Extramuros, en los barrios empobrecidos, se produce una revolución violenta, en el que cada uno rompe escaparates, roba, asalta casas y coches, mata… La lucha por la existencia transforma al Pueblo en masa. Los criados se vengan de sus señores, los barrios pobres sobrepasan la seguridad privada de los blindados barrios pudientes de la capital azteca.

A través de varios mecanismos cinematográficos, el director Michel Franco, transforma el planteamiento del conflicto de la lucha de clases en una película que sobrepasa la naturaleza de thriller para abrazar los cánones del terror (no es para menos); haciendo una exhibición de crudeza sobrecogedora que no deja indiferente. Es una película dura donde las haya. Quien quiera evadirse, que no vaya.
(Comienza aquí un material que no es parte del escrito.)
import Summits.BirchSwinnertonDyer.Rank1Residual.AdditivePotMult.Twist
import Summits.BirchSwinnertonDyer.Rank1Residual.X11b.TwistTransport
import Literature.NumberTheory.QuadraticForms.PadicHilbertSymbol
import HarnessLib

/-!
# X3♯(M): a `p`-multiplicative Greenberg–Vatsal twist ALWAYS exists (gvpar is never the obstruction)

HONEST FRAMING (cell `b2b-bsdres`, run/shared/lean/b2b/bsd-rank1-residual/, verbatim in every
file): the goal of the cell is to DELETE the COMBINATION-SHAPED residual classes of the
Birch–Swinnerton-Dyer formula for ALL analytic-rank `≤ 1` elliptic curves over `ℚ` — "full BSD
formula for every rank `≤ 1` curve in class `C`" assembled STRICTLY from published theorems — so
that the rank-`≤ 1` remainder becomes exactly the CONSTRUCTION-SHAPED classes, which are TYPED
(missing-input `Prop`s), NOT attempted. This is not "finishing BSD". Sub-cell
`b2b-bsdres-additive-p1` (CLASS-OWNERS row "X3/X4 additive — pot. multiplicative / X3♯(M)"),
generation 2; research route, no claim beyond the stated sub-classes; X3♯(M) REMAINS
CONSTRUCTION-SHAPED.

Theorems only. `GreenbergVatsalTwist.lean` / `ModelFreeClassTheorems.lean` convert an X3♯(M) pair
to the over-`K` input ALONE as soon as the `p`-multiplicative twist `E^{(D)}` has `L(E^{(D)},1) ≠ 0`
AND the Greenberg–Vatsal parity condition gvpar. This file proves, sorry-free, that the gvpar half
of that datum is NEVER an obstruction:

* `gvPar_of_smul_eq` — **gvpar is a property of the curve, not of the model**: if `C • Wd = W`
  then `GVPar W p → GVPar Wd p` (transport of rational lines along the model isomorphism on
  `ℚ̄`-points, `VariableChange.pointEquivBaseChange`, which is `Γ_ℚ`-equivariant; parity and
  (un)ramifiedness at `p` are preserved). The bookkeeping of the X1 file
  `Rank1Residual/GVParityTwistProofs` in the sign-free case.
* `mult_quadraticTwist_mul_of_padicSquare` — twisting further by a `p`-adic square keeps
  multiplicative reduction at `p` (x11b's `hasMultiplicativeReductionAtPrime_quadraticTwist_iff`).
* **`ClassX3M.exists_mult_gvPar_twist`** — for `(E,p) ∈ X3♯(M)` there is `d ∈ ℚ^×` such that EVERY
  model of `E^{(d)}` is multiplicative at `p` and satisfies gvpar. Proof: a `p`-multiplicative twist
  `E^{(d₀)}` exists (`PotMult.exists_twist_mult`, Silverman *ATAEC* V.5.3); if it fails gvpar, twist
  once more by `n = 1 − p²`: `n < 0`, `p ∤ n`, and `n ≡ 1 (mod p)` is a `p`-adic square (Hensel,
  tree `padic_isSquare_intCast_of_isSquare_zmod`), so `E^{(d₀ n)}` is still multiplicative at `p` and,
  by the tree's PROVED twist law `gvPar_of_not_gvPar_of_twist` (odd twist unramified at `p` swaps
  the two Greenberg–Vatsal types), satisfies gvpar.

So on X3♯(M) the per-pair datum of the route reduces to the ANALYTIC one — a fundamental `D` in the
gvpar sign class of `p`-multiplicative twists with `L(E^{(D)},1) ≠ 0` (Friedberg–Hoffstein /
Waldspurger territory; census HOME/b2b-bsdres-additive-p1/REPORT.md §6.4: found for all 517 ‖ 298
pairs `N < 2·10⁴`). Nothing here moves a label.
-/

set_option autoImplicit false

noncomputable section

open scoped Classical

open WeierstrassCurve Literature.NumberTheory.EllipticCurves
  Literature.NumberTheory.EllipticCurves.Rank1Residual
  Literature.NumberTheory.GaloisRepresentations Field IsDedekindDomain NumberField

namespace Summit.BirchSwinnertonDyer.Rank1Residual.AdditivePotMult

variable {W : WeierstrassCurve ℚ} [W.IsElliptic] {p : ℕ} [Fact p.Prime]

/-! ### gvpar is model-independent -/

omit [W.IsElliptic] in
/-- **gvpar does not depend on the Weierstrass model.** If `C • Wd = W` then a rational line
`Φ ≤ W[p]` of Greenberg–Vatsal type pulls back, along the `Γ_ℚ`-EQUIVARIANT isomorphism of
`ℚ̄`-points `Wd(ℚ̄) ≃ (C • Wd)(ℚ̄) = W(ℚ̄)` (`VariableChange.pointEquivBaseChange`), to a rational line
of `Wd[p]` of the same parity and the same ramification at `p`. (Same transport as the tree's
`gvPar_of_not_gvPar_of_twist`, without the sign.) [folklore] -/
theorem gvPar_of_smul_eq (Wd : WeierstrassCurve ℚ) [Wd.IsElliptic] (C : VariableChange ℚ)
    (hC : C • Wd = W) (h : GVPar W p) : GVPar Wd p := by
  -- the model isomorphism on geometric points, `Γ_ℚ`-equivariant
  let e₁ : Wd.geomPoints ≃+ (C • Wd).geomPoints :=
    VariableChange.pointEquivBaseChange Wd C (AlgebraicClosure ℚ)
  let e₂ : (C • Wd).geomPoints ≃+ W.geomPoints :=
    Affine.Point.congrEquiv (congrArg (fun Z : WeierstrassCurve ℚ ↦ Z.baseChange (AlgebraicClosure ℚ)) hC)
  have h₁ : ∀ (σ : absoluteGaloisGroup ℚ) (P : Wd.geomPoints), e₁ (σ • P) = σ • e₁ P := fun σ P ↦
    VariableChange.pointEquivBaseChange_map_algEquiv Wd C (absoluteGaloisGroup.toAlgEquiv ℚ σ) P
  have h₂ : ∀ (σ : absoluteGaloisGroup ℚ) (P : (C • Wd).geomPoints), e₂ (σ • P) = σ • e₂ P :=
    fun σ P ↦ congrEquiv_smul_of_eq hC (absoluteGaloisGroup.toAlgEquiv ℚ σ) P
  set F : Wd.geomPoints ≃+ W.geomPoints := e₁.trans e₂ with hF
  have hFeq : ∀ (σ : absoluteGaloisGroup ℚ) (P : Wd.geomPoints), F (σ • P) = σ • F P := by
    intro σ P
    simp only [hF, AddEquiv.trans_apply]
    rw [h₁, h₂]
  -- `F` on `p`-torsion
  have hmem : ∀ T : geomTorsion Wd (p : ℤ), F T ∈ geomTorsion W (p : ℤ) := by
    intro T
    rw [AddSubgroup.torsionBy.nsmul_iff, ← map_nsmul, AddSubgroup.torsionBy.nsmul_iff.mp T.2,
      map_zero]
  let φ : geomTorsion Wd (p : ℤ) →+ geomTorsion W (p : ℤ) :=
    AddMonoidHom.codRestrict ((F : Wd.geomPoints →+ W.geomPoints).comp
      (geomTorsion Wd (p : ℤ)).subtype) (geomTorsion W (p : ℤ)) hmem
  have hφ : ∀ T, ((φ T : geomTorsion W (p : ℤ)) : W.geomPoints) = F T := fun T ↦ rfl
  have hφinj : Function.Injective φ := by
    intro T₁ T₂ h12
    have h' := congrArg (fun S : geomTorsion W (p : ℤ) ↦ (S : W.geomPoints)) h12
    simp only [hφ] at h'
    exact Subtype.ext (F.injective h')
  have hφsurj : Function.Surjective φ := by
    intro S
    have hS : F.symm S ∈ geomTorsion Wd (p : ℤ) := by
      rw [AddSubgroup.torsionBy.nsmul_iff]
      apply F.injective
      rw [map_nsmul, AddEquiv.apply_symm_apply, map_zero]
      exact AddSubgroup.torsionBy.nsmul_iff.mp S.2
    refine ⟨⟨F.symm S, hS⟩, Subtype.ext ?_⟩
    rw [hφ]
    exact F.apply_symm_apply S
  let eφ : geomTorsion Wd (p : ℤ) ≃+ geomTorsion W (p : ℤ) := AddEquiv.ofBijective φ ⟨hφinj, hφsurj⟩
  have heφ : ∀ T, eφ T = φ T := fun T ↦ rfl
  have hφeq : ∀ (σ : absoluteGaloisGroup ℚ) (T : geomTorsion Wd (p : ℤ)), φ (σ • T) = σ • φ T :=
    fun σ T ↦ Subtype.ext (by rw [AddSubgroup.torsionBy.coe_smul, hφ, hφ,
      AddSubgroup.torsionBy.coe_smul, hFeq σ])
  -- the line `Φ ≤ W[p]` of Greenberg–Vatsal type and its transport `Φ' ≤ Wd[p]`
  obtain ⟨Φ, hΦ, htype⟩ := h
  let Φ' : AddSubgroup (geomTorsion Wd (p : ℤ)) := Φ.map eφ.symm.toAddMonoidHom
  have hmemΦ' : ∀ T, T ∈ Φ' ↔ φ T ∈ Φ := by
    intro T
    rw [AddSubgroup.mem_map_equiv, AddEquiv.symm_symm, heφ]
  have hcardΦ' : Nat.card Φ' = p :=
    (Nat.card_congr (Φ.equivMapOfInjective eφ.symm.toAddMonoidHom eφ.symm.injective).toEquiv).symm.trans
      hΦ.1
  have hstabΦ' : ∀ (σ : absoluteGaloisGroup ℚ), ∀ T ∈ Φ', σ • T ∈ Φ' := by
    intro σ T hT
    rw [hmemΦ'] at hT ⊢
    rw [hφeq σ]
    exact hΦ.2 σ _ hT
  have hΦ' : IsRationalLine Wd p Φ' := ⟨hcardΦ', hstabΦ'⟩
  -- parity is preserved
  have heven : LineEven W p Φ → LineEven Wd p Φ' := by
    intro hev c hc T hT
    have hcT := hφeq c T
    rw [hev c hc (φ T) ((hmemΦ' T).mp hT)] at hcT
    exact hφinj hcT
  have hodd : LineOdd W p Φ → LineOdd Wd p Φ' := by
    intro hod c hc T hT
    have hcT := hφeq c T
    rw [hod c hc (φ T) ((hmemΦ' T).mp hT), ← map_neg] at hcT
    exact hφinj hcT
  -- (un)ramifiedness at `p` is preserved
  have hunr : LineUnramifiedAt W p Φ → LineUnramifiedAt Wd p Φ' := by
    intro hu v hpv 𝔓 h𝔓 σ hσ T hT
    have hσT := hφeq σ T
    rw [hu v hpv 𝔓 h𝔓 σ hσ (φ T) ((hmemΦ' T).mp hT)] at hσT
    exact hφinj hσT
  have hram : ¬ LineUnramifiedAt W p Φ → ¬ LineUnramifiedAt Wd p Φ' := by
    intro hr h'
    apply hr
    intro v hpv 𝔓 h𝔓 σ hσ S hS
    obtain ⟨T, rfl⟩ := hφsurj S
    have hT : T ∈ Φ' := (hmemΦ' T).mpr hS
    rw [← hφeq σ T, h' v hpv 𝔓 h𝔓 σ hσ T hT]
  rcases htype with ⟨hr, hev⟩ | ⟨hu, hod⟩
  · exact ⟨Φ', hΦ', Or.inl ⟨hram hr, heven hev⟩⟩
  · exact ⟨Φ', hΦ', Or.inr ⟨hunr hu, hodd hod⟩⟩

/-- gvpar passes between any two models of the same curve (both directions of
`gvPar_of_smul_eq`). [folklore] -/
theorem gvPar_iff_of_smul_eq (Wd : WeierstrassCurve ℚ) [Wd.IsElliptic] (C : VariableChange ℚ)
    (hC : C • Wd = W) : GVPar Wd p ↔ GVPar W p := by
  refine ⟨fun h => ?_, gvPar_of_smul_eq Wd C hC⟩
  haveI : (C • Wd).IsElliptic := by rw [hC]; infer_instance
  have hC' : C⁻¹ • W = Wd := by rw [← hC, inv_smul_smul]
  exact gvPar_of_smul_eq (W := Wd) W C⁻¹ hC' h

/-! ### Twisting by a `p`-adic square keeps multiplicative reduction -/

/-- **A further twist by a `p`-adic square keeps multiplicative reduction at `p`**: if `E^{(d)}` is
multiplicative at `p` and `n ∈ ℚ^×` is a square in `ℚ_p` then `E^{(d n)} = (E^{(d)})^{(n)}` is
multiplicative at `p` (x11b's `hasMultiplicativeReductionAtPrime_quadraticTwist_iff`: over `ℚ_p` the
two curves are isomorphic; `quadraticTwist_quadraticTwist`). [folklore] -/
theorem mult_quadraticTwist_mul_of_padicSquare {d n : ℚ} (hd : d ≠ 0) (hn : n ≠ 0)
    (hsq : IsSquare (algebraMap ℚ ℚ_[p] n)) (hmult : Mult (W.quadraticTwist d) p) :
    Mult (W.quadraticTwist (d * n)) p := by
  haveI := W.isElliptic_quadraticTwist hd
  have h := (X11b.hasMultiplicativeReductionAtPrime_quadraticTwist_iff (W.quadraticTwist d)
    (q := p) hn hsq).mpr hmult
  rwa [quadraticTwist_quadraticTwist] at h

/-- `1 − p²` is a square in `ℚ_p` for an odd prime `p` (it is `≡ 1 (mod p)`; Hensel — tree
`padic_isSquare_intCast_of_isSquare_zmod`, Serre, *Cours d'arithmétique* II.3.3). [folklore] -/
theorem isSquare_padic_one_sub_sq (hp2 : p ≠ 2) :
    IsSquare (algebraMap ℚ ℚ_[p] ((1 - (p : ℤ) ^ 2 : ℤ) : ℚ)) := by
  have hnd : ¬ (p : ℤ) ∣ (1 - (p : ℤ) ^ 2) := by
    intro h
    have h1 : (p : ℤ) ∣ 1 := by
      have : (p : ℤ) ∣ (1 - (p : ℤ) ^ 2) + (p : ℤ) ^ 2 := dvd_add h (dvd_pow_self _ two_ne_zero)
      simpa using this
    exact (Fact.out : p.Prime).ne_one (by exact_mod_cast Int.eq_one_of_dvd_one (Int.natCast_nonneg p) h1)
  have hsq : IsSquare (((1 - (p : ℤ) ^ 2 : ℤ)) : ZMod p) := by
    refine ⟨1, ?_⟩
    push_cast
    rw [ZMod.natCast_self]
    ring
  have h := Literature.NumberTheory.QuadraticForms.padic_isSquare_intCast_of_isSquare_zmod hp2 hnd hsq
  simpa using h

/-! ### Existence of a `p`-multiplicative Greenberg–Vatsal twist -/

/-- **For `(E,p) ∈ X3♯(M)` a `p`-multiplicative Greenberg–Vatsal twist exists.** There is
`d ∈ ℚ^×` such that every `ℚ`-model `Wd` of the quadratic twist `E^{(d)}` is MULTIPLICATIVE at `p`
and satisfies the Greenberg–Vatsal parity condition `GVPar Wd p` (some rational `p`-isogeny kernel
ramified-at-`p`-and-even or unramified-at-`p`-and-odd). Proof: `PotMult.exists_twist_mult` gives a
`p`-multiplicative `E^{(d₀)}`; if it fails gvpar, `E^{(d₀(1-p²))}` is still `p`-multiplicative
(`1 − p²` is a `p`-adic square) and satisfies gvpar by the tree's twist law
`gvPar_of_not_gvPar_of_twist` (`1 − p² < 0`, `p ∤ 1 − p²`: an odd twist unramified at `p` swaps the
two parity types); model independence by `gvPar_of_smul_eq` and
`hasMultiplicativeReductionAtPrime_smul_iff`. So the gvpar clause of
`bsdp_of_classX3M_of_gvPar_rankZero_twist[']` is never the obstruction; only the analytic clause
`L(E^{(D)},1) ≠ 0` on the gvpar sign class is a per-pair datum. [folklore] -/
theorem ClassX3M.exists_mult_gvPar_twist [W.IsGloballyMinimal] (hX : ClassX3M W p) :
    ∃ d : ℚ, d ≠ 0 ∧ ∀ (Wd : WeierstrassCurve ℚ) [Wd.IsElliptic] (C : VariableChange ℚ),
      C • W.quadraticTwist d = Wd → Mult Wd p ∧ GVPar Wd p := by
  have hp2 : p ≠ 2 := hX.2.2
  obtain ⟨d₀, hd₀, hmult₀⟩ := PotMult.exists_twist_mult (W := W) (p := p) hX.2.1
  haveI hE₀ : (W.quadraticTwist d₀).IsElliptic := W.isElliptic_quadraticTwist hd₀
  have hred₀ : Red (W.quadraticTwist d₀) p :=
    red_of_model_twist (W := W) (p := p) hd₀ ⟨1, one_smul _ _⟩ hX.1.1
  by_cases hgv : GVPar (W.quadraticTwist d₀) p
  · refine ⟨d₀, hd₀, fun Wd _ C hC => ⟨mult_of_model_twist hd₀ hmult₀ ⟨C, hC⟩, ?_⟩⟩
    haveI : (C • W.quadraticTwist d₀).IsElliptic := by rw [hC]; infer_instance
    exact gvPar_of_smul_eq (W := W.quadraticTwist d₀) Wd C⁻¹ (by rw [← hC, inv_smul_smul]) hgv
  · -- twist once more by `n = 1 - p²`
    set n : ℤ := 1 - (p : ℤ) ^ 2 with hn_def
    have hp1 : (2 : ℤ) ≤ p := by exact_mod_cast (Fact.out : p.Prime).two_le
    have hn : n < 0 := by nlinarith
    have hpn : ¬ (p : ℤ) ∣ n := by
      intro h
      have h1 : (p : ℤ) ∣ 1 := by
        have : (p : ℤ) ∣ n + (p : ℤ) ^ 2 := dvd_add h (dvd_pow_self _ two_ne_zero)
        simpa [hn_def] using this
      exact (Fact.out : p.Prime).ne_one
        (by exact_mod_cast Int.eq_one_of_dvd_one (Int.natCast_nonneg p) h1)
    have hnQ : ((n : ℤ) : ℚ) ≠ 0 := by exact_mod_cast hn.ne
    have hsq : IsSquare (algebraMap ℚ ℚ_[p] ((n : ℤ) : ℚ)) := isSquare_padic_one_sub_sq hp2
    -- gvpar for the model `(W^{(d₀)})^{(n)} = W^{(d₀ n)}`
    have hgv' : GVPar ((W.quadraticTwist d₀).quadraticTwist ((n : ℤ) : ℚ)) p :=
      gvPar_of_not_gvPar_of_twist (W := W.quadraticTwist d₀) (p := p) hp2 hred₀ hgv hn hpn
        ((W.quadraticTwist d₀).quadraticTwist ((n : ℤ) : ℚ)) 1 (one_smul _ _)
    rw [quadraticTwist_quadraticTwist] at hgv'
    have hmult' : Mult (W.quadraticTwist (d₀ * ((n : ℤ) : ℚ))) p :=
      mult_quadraticTwist_mul_of_padicSquare hd₀ hnQ hsq hmult₀
    have hd' : d₀ * ((n : ℤ) : ℚ) ≠ 0 := mul_ne_zero hd₀ hnQ
    haveI : (W.quadraticTwist (d₀ * ((n : ℤ) : ℚ))).IsElliptic := W.isElliptic_quadraticTwist hd'
    refine ⟨d₀ * ((n : ℤ) : ℚ), hd', fun Wd _ C hC => ⟨mult_of_model_twist hd' hmult' ⟨C, hC⟩, ?_⟩⟩
    haveI : (C • W.quadraticTwist (d₀ * ((n : ℤ) : ℚ))).IsElliptic := by rw [hC]; infer_instance
    exact gvPar_of_smul_eq (W := W.quadraticTwist (d₀ * ((n : ℤ) : ℚ))) Wd C⁻¹
      (by rw [← hC, inv_smul_smul]) hgv'

end Summit.BirchSwinnertonDyer.Rank1Residual.AdditivePotMult

end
De la «revolución» se aprovecha el ejército a su manera, además de otros ricos descartados por el sistema que desean venganza…Todo es provecho para los fuertes, todo es desastre para los pequeños. De la posible utopía «liberadora» se salta a la distopía, no tan lejana de la realidad diaria de muchos pueblos.

El sistema ha generado su propia revolución, para que todo siga igual. Los pobres, los inocentes son los que pierden. El filme nos pone ante el espejo de muchas «revoluciones» sin militancia. Ante numeroros movimientos violentos, o movimientos populistas que no desean la promoción del pueblo.

Cuando la lucha por la existencia se impone a la colaboración por la existencia, se generan mounstros contra el mismo pueblo. Contra su promoción, contra la verdad y la paz. Padres de la patria en Iberoamérica o en otros sitios del mundo que han provocado la violencia en sus revoluciones, para someter a la sociedad hasta el extremo. Para que todo continúe peor.